Saved data entries
/-!
# Injectivity of the sub-ball embedding `Sh_{K⋆}(U(J⋆), 𝔻)(ℂ) → Sh_K(U(H), 𝔹²)(ℂ)` — the coincidence WITNESS and the
# assembly spine of [Del71] Prop. 1.15 for `U(W^⊥) ↪ U(V)` (road (ii) leaf R2-1-inj, file (F-INJ), §§1–4)

Topic `AlgebraicGeometry/ShimuraVarieties`, namespace `…UnitaryCanonicalModel` (continuation of ★ (G4)
`UnitaryShimuraCurveEmbeddingPoints`).  THEOREMS ONLY (no definition, no instance, no named fact, no `sorry`; books 0).
Cell `hodgecm-mathlib` (D-0151), road (ii) toward GS-3′ (A-p10 census §4), leaf R2-1-inj (census
`A-provers/A-p15/g7/CENSUS-R2-1-inj.A-p15g7.md`, A-plan2 dossier A.15 ADD.10; writers settled 2026-08-29T03:29:57Z:
(F-CPT) A-p09 `CompactCosetDepth`, (F-A) A-p02 `UnitaryGroupFrameStabiliser`, (F-INJ) this file).  HC_CM is proved only
modulo the 7 printed citations until rung 0 closes; nothing here is in a registered cone.

WHAT [Deligne1971TravauxShimura] Prop. 1.15 says (p. 132): for a sub-datum `G¹ ⊂ G²` and a compact open `K¹`, there is
`K² ⊃ K¹` such that `_{K¹}M_ℂ(G¹,h¹) → _{K²}M_ℂ(G²,h²)` is a closed immersion — in particular INJECTIVE «pour `K²` assez petit»
(printed proof: Noetherian stationarity of the coincidence graph + injectivity at infinite level, Variante 1.15.1).  Here
`G¹ = Res U(J⋆)`, `G² = Res U(H)`, the inclusion is `u ↦ R_B(u ⊕ 1)` (★ `φGS`), and the map on `ℂ`-points is ★
`ShimuraSetGS.embPoints`, `[v, uK⋆] ↦ [𝔹(B^τ(v ⊕ 0)), φGS(u)K]`.  This file is the ASSEMBLY SPINE of the elementary
(finiteness-and-depth) substitute for that proof:

* §1 `negConeToBall_eq_iff` — two negative vectors have the same ball point iff they are proportional; `U(H)(L⁺)` and
  `U(J⋆)(L⁺)` preserve the cones (`map_rational_mulVec_mem_negCone`, `ratToGLℂ_mulVec_mem_negCone`).
* §2 **the coincidence WITNESS** `ShimuraSetGS.embPoints_mk_eq_embPoints_mk_iff`:
  `embPoints [v, uK⋆] = embPoints [v′, u′K⋆]` iff some RATIONAL `γ ∈ U(H)(L⁺)` has `B^τ(v ⊕ 0) = c · γ^τ B^τ(v′ ⊕ 0)`
  (`c ∈ ℂˣ`) and `φGS(u)⁻¹ · γ_f · φGS(u′) ∈ K` (★ `ShimuraSet.mk_eq_mk_iff` read through ★ `ratToU21_smul_negConeToBall`).
* §3 **a witness in the image of `embRational` closes the coincidence in `Sh_{K⋆}`** (`mk_eq_mk_of_embRational_witness`),
  granted the TRACE condition `K.comap φGS ≤ K⋆` ([Del71] 1.15's `K² ∩ G¹(𝔸_f) = K¹`, supplied by A-p10's ★ R2-1-top
  `CompactOpenSubgroupTrace` or automatic for the cofinal pairs `(φGS⁻¹K, K)`): ★ `map_embRational_mulVec_frameEmbNeg`,
  ★ `rationalToFinAdelic_embRational_eq_φGS`, ★ `frameEmb_injective`, ★ `ShimuraSetGS.mk_eq_mk_iff`.
* §4 **the spine** `ShimuraSetGS.embPoints_injective_of_witnesses`: injectivity follows from the trace condition and
  two properties of coincidence witnesses — (hA) a witness mapping `B(L² ⊕ 0) = W^⊥` into itself is `B(γ⋆ ⊕ᶠ 1)B⁻¹ =
  embRational γ⋆` (the census's case (A); at `B`-adapted principal depth `3 ∣ 𝔫` this is (F-A)'s head — the centre part
  `z(ζ)` dies by Kronecker–Minkowski ★ `UnitaryGroupLevelDet.eq_one_of_forall_norm_eq_one_of_eq_one_add_mul`), and (hB)
  EVERY witness maps `W^⊥` into itself (the census's case (B): at depth `≤ 𝔫₁` no CM self-intersection of the immersed
  special curve survives — finiteness ★ `UnitaryBallSpecialCycleFinite.finite_specialBall_translates_submodule` + ★
  `UnitaryBallDiscontinuity.finite_setOf_smul_mem` + depth ★ (F-CPT) `CompactCosetDepth`; §§5–7 of this leaf, next
  edition).  Both enter §4 as HYPOTHESES, so the spine is unconditional and each supplier lands independently.

References: [Deligne1971TravauxShimura] Prop. 1.15 + proof pp. 132–133; [Milne2005ShimuraVarieties] §5 (5.1) p. 56,
Lemma 5.13 p. 57, Thm. 5.16; [Liu2021] Thm. 4.15 proof (FJcycle.tex l. 2193–2208); [Kudla1984] §1.
-/

noncomputable section

open Function MulAction Matrix NumberField IsDedekindDomain
open scoped Matrix ComplexOrder Pointwise
open Literature.Geometry.ComplexHyperbolic Literature.Geometry.ComplexHyperbolic.BallModel
open Literature.NumberTheory.Automorphic Literature.NumberTheory.Automorphic.UnitaryGroup

namespace Literature.AlgebraicGeometry.ShimuraVarieties

namespace UnitaryCanonicalModel

variable {L : Type} [Field L] [NumberField L] [IsCMField L] {H : Matrix (Fin 3) (Fin 3) L} {τ : L →+* ℂ} {T : GL (Fin 3) ℂ}

/-! ### §1. Ball points of negative vectors: equality iff proportionality; rational elements preserve the cones -/

omit [NumberField L] [IsCMField L] in
/-- `T (T⁻¹ v) = v`. [folklore] -/
private theorem mulVec_inv_mulVec'' (T : GL (Fin 3) ℂ) (v : Fin 3 → ℂ) :
    (T : Matrix (Fin 3) (Fin 3) ℂ) *ᵥ (((T⁻¹ : GL (Fin 3) ℂ) : Matrix (Fin 3) (Fin 3) ℂ) *ᵥ v) = v := by
  rw [mulVec_mulVec, ← Units.val_mul, mul_inv_cancel, Units.val_one, one_mulVec]

omit [NumberField L] [IsCMField L] in
/-- **Two negative vectors have the same ball point iff they are proportional**: `𝔹(v) = 𝔹(w) ↔ ∃ c ∈ ℂˣ, v = c·w`
(`𝔹 = proj ∘ T⁻¹`, ★ `eq_smul_of_proj_eq` / `negConeToBall_smul`). [cite: BergeronMillsonMoeglin2016Balls, Part 2 §1.3]
[cite: Milne2005ShimuraVarieties, Def. 12.5 p. 113] -/
theorem negConeToBall_eq_iff (hT : formCongr (starRingEnd ℂ) T (H.map τ) = BallModel.J) {v w : Fin 3 → ℂ}
    (hv : v ∈ negCone (H.map τ)) (hw : w ∈ negCone (H.map τ)) :
    negConeToBall hT hv = negConeToBall hT hw ↔ ∃ c : ℂ, c ≠ 0 ∧ v = c • w := by
  constructor
  · intro h
    have hprop := UnitaryBallUniformisationDatum.eq_smul_of_proj_eq (Q_inv_mulVec_neg_of_mem_negCone hT hv)
      (Q_inv_mulVec_neg_of_mem_negCone hT hw) h
    refine ⟨(((T⁻¹ : GL (Fin 3) ℂ) : Matrix (Fin 3) (Fin 3) ℂ) *ᵥ v) 2 /
        (((T⁻¹ : GL (Fin 3) ℂ) : Matrix (Fin 3) (Fin 3) ℂ) *ᵥ w) 2,
      div_ne_zero (apply_two_ne_zero_of_mem_negCone hT hv) (apply_two_ne_zero_of_mem_negCone hT hw), ?_⟩
    have h' := congrArg (fun x => (T : Matrix (Fin 3) (Fin 3) ℂ) *ᵥ x) hprop
    simp only [mulVec_inv_mulVec'', mulVec_smul] at h'
    exact h'
  · rintro ⟨c, hc, rfl⟩
    exact negConeToBall_smul hT hc hw hv

/-- **`U(H)(L⁺)` preserves the negative cone of `H^τ`**: `γ^τ w` is negative when `w` is (`(γ^τ)ᴴ H^τ γ^τ = H^τ`, ★
`conjTranspose_map_mul_map_of_mem_rational`). [cite: BergeronMillsonMoeglin2016Balls, Part 2 §1.3] -/
theorem map_rational_mulVec_mem_negCone (γ : rational (↥(maximalRealSubfield L)) L (IsCMField.complexConj L) 3 H)
    {w : Fin 3 → ℂ} (hw : w ∈ negCone (H.map τ)) :
    ((Matrix.GeneralLinearGroup.map τ (γ : GL (Fin 3) L) : GL (Fin 3) ℂ) : Matrix (Fin 3) (Fin 3) ℂ) *ᵥ w ∈
      negCone (H.map τ) := by
  have hu := conjTranspose_map_mul_map_of_mem_rational L H τ γ.2
  have hcoe : ((Matrix.GeneralLinearGroup.map τ (γ : GL (Fin 3) L) : GL (Fin 3) ℂ) : Matrix (Fin 3) (Fin 3) ℂ) =
      ((γ : GL (Fin 3) L) : Matrix (Fin 3) (Fin 3) L).map τ := rfl
  rw [hcoe, mem_negCone_iff, star_mulVec, mulVec_mulVec, dotProduct_mulVec, vecMul_vecMul, ← Matrix.mul_assoc, hu,
    ← dotProduct_mulVec]
  exact mem_negCone_iff.1 hw

/-- **`U(J⋆)(L⁺)` preserves the negative cone of `J⋆^τ`** (★ `smul_ratToGLℂ_mulVec_mem_negCone` at `c = 1`).
[cite: BergeronMillsonMoeglin2016Balls, Part 2 §1.3] -/
theorem ratToGLℂ_mulVec_mem_negCone {Jstar : Matrix (Fin 2) (Fin 2) L}
    (γ : ↥(rational (↥(maximalRealSubfield L)) L (IsCMField.complexConj L) 2 Jstar)) {v : Fin 2 → ℂ}
    (hv : v ∈ negCone (Jstar.map τ)) :
    ((ratToGLℂ L Jstar τ γ : GL (Fin 2) ℂ) : Matrix (Fin 2) (Fin 2) ℂ) *ᵥ v ∈ negCone (Jstar.map τ) := by
  simpa only [one_smul] using smul_ratToGLℂ_mulVec_mem_negCone L Jstar τ γ one_ne_zero hv

omit [NumberField L] [IsCMField L] in
/-- `B^τ((c·v) ⊕ 0) = c · B^τ(v ⊕ 0)` (linearity of the frame embedding `x ↦ B(x ⊕ 0)`). [cite: Kudla1984, §1] -/
theorem frameEmbNeg_smul' (B : GL (Fin 3) L) (c : ℂ) (v : Fin 2 → ℂ) :
    frameEmbNeg τ B (c • v) = c • frameEmbNeg τ B v := by
  unfold frameEmbNeg
  have h : Fin.append (c • v) (0 : Fin 1 → ℂ) = c • Fin.append v (0 : Fin 1 → ℂ) := by
    ext i
    refine Fin.addCases (fun j => ?_) (fun j => ?_) i
    · simp only [Fin.append_left, Pi.smul_apply]
    · simp only [Fin.append_right, Pi.smul_apply, Pi.zero_apply, smul_zero]
  rw [h, mulVec_smul]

**Task item**. Every line above from the line with "negConeToBall hT hv" to the line with "negCone (H.map τ) := by", inclusive, must be returned exactly; no other line belongs in the reply.

**Problem solution**.
    negConeToBall hT hv = negConeToBall hT hw ↔ ∃ c : ℂ, c ≠ 0 ∧ v = c • w := by
  constructor
  · intro h
    have hprop := UnitaryBallUniformisationDatum.eq_smul_of_proj_eq (Q_inv_mulVec_neg_of_mem_negCone hT hv)
      (Q_inv_mulVec_neg_of_mem_negCone hT hw) h
    refine ⟨(((T⁻¹ : GL (Fin 3) ℂ) : Matrix (Fin 3) (Fin 3) ℂ) *ᵥ v) 2 /
        (((T⁻¹ : GL (Fin 3) ℂ) : Matrix (Fin 3) (Fin 3) ℂ) *ᵥ w) 2,
      div_ne_zero (apply_two_ne_zero_of_mem_negCone hT hv) (apply_two_ne_zero_of_mem_negCone hT hw), ?_⟩
    have h' := congrArg (fun x => (T : Matrix (Fin 3) (Fin 3) ℂ) *ᵥ x) hprop
    simp only [mulVec_inv_mulVec'', mulVec_smul] at h'
    exact h'
  · rintro ⟨c, hc, rfl⟩
    exact negConeToBall_smul hT hc hw hv

/-- **`U(H)(L⁺)` preserves the negative cone of `H^τ`**: `γ^τ w` is negative when `w` is (`(γ^τ)ᴴ H^τ γ^τ = H^τ`, ★
`conjTranspose_map_mul_map_of_mem_rational`). [cite: BergeronMillsonMoeglin2016Balls, Part 2 §1.3] -/
theorem map_rational_mulVec_mem_negCone (γ : rational (↥(maximalRealSubfield L)) L (IsCMField.complexConj L) 3 H)
    {w : Fin 3 → ℂ} (hw : w ∈ negCone (H.map τ)) :
    ((Matrix.GeneralLinearGroup.map τ (γ : GL (Fin 3) L) : GL (Fin 3) ℂ) : Matrix (Fin 3) (Fin 3) ℂ) *ᵥ w ∈
      negCone (H.map τ) := by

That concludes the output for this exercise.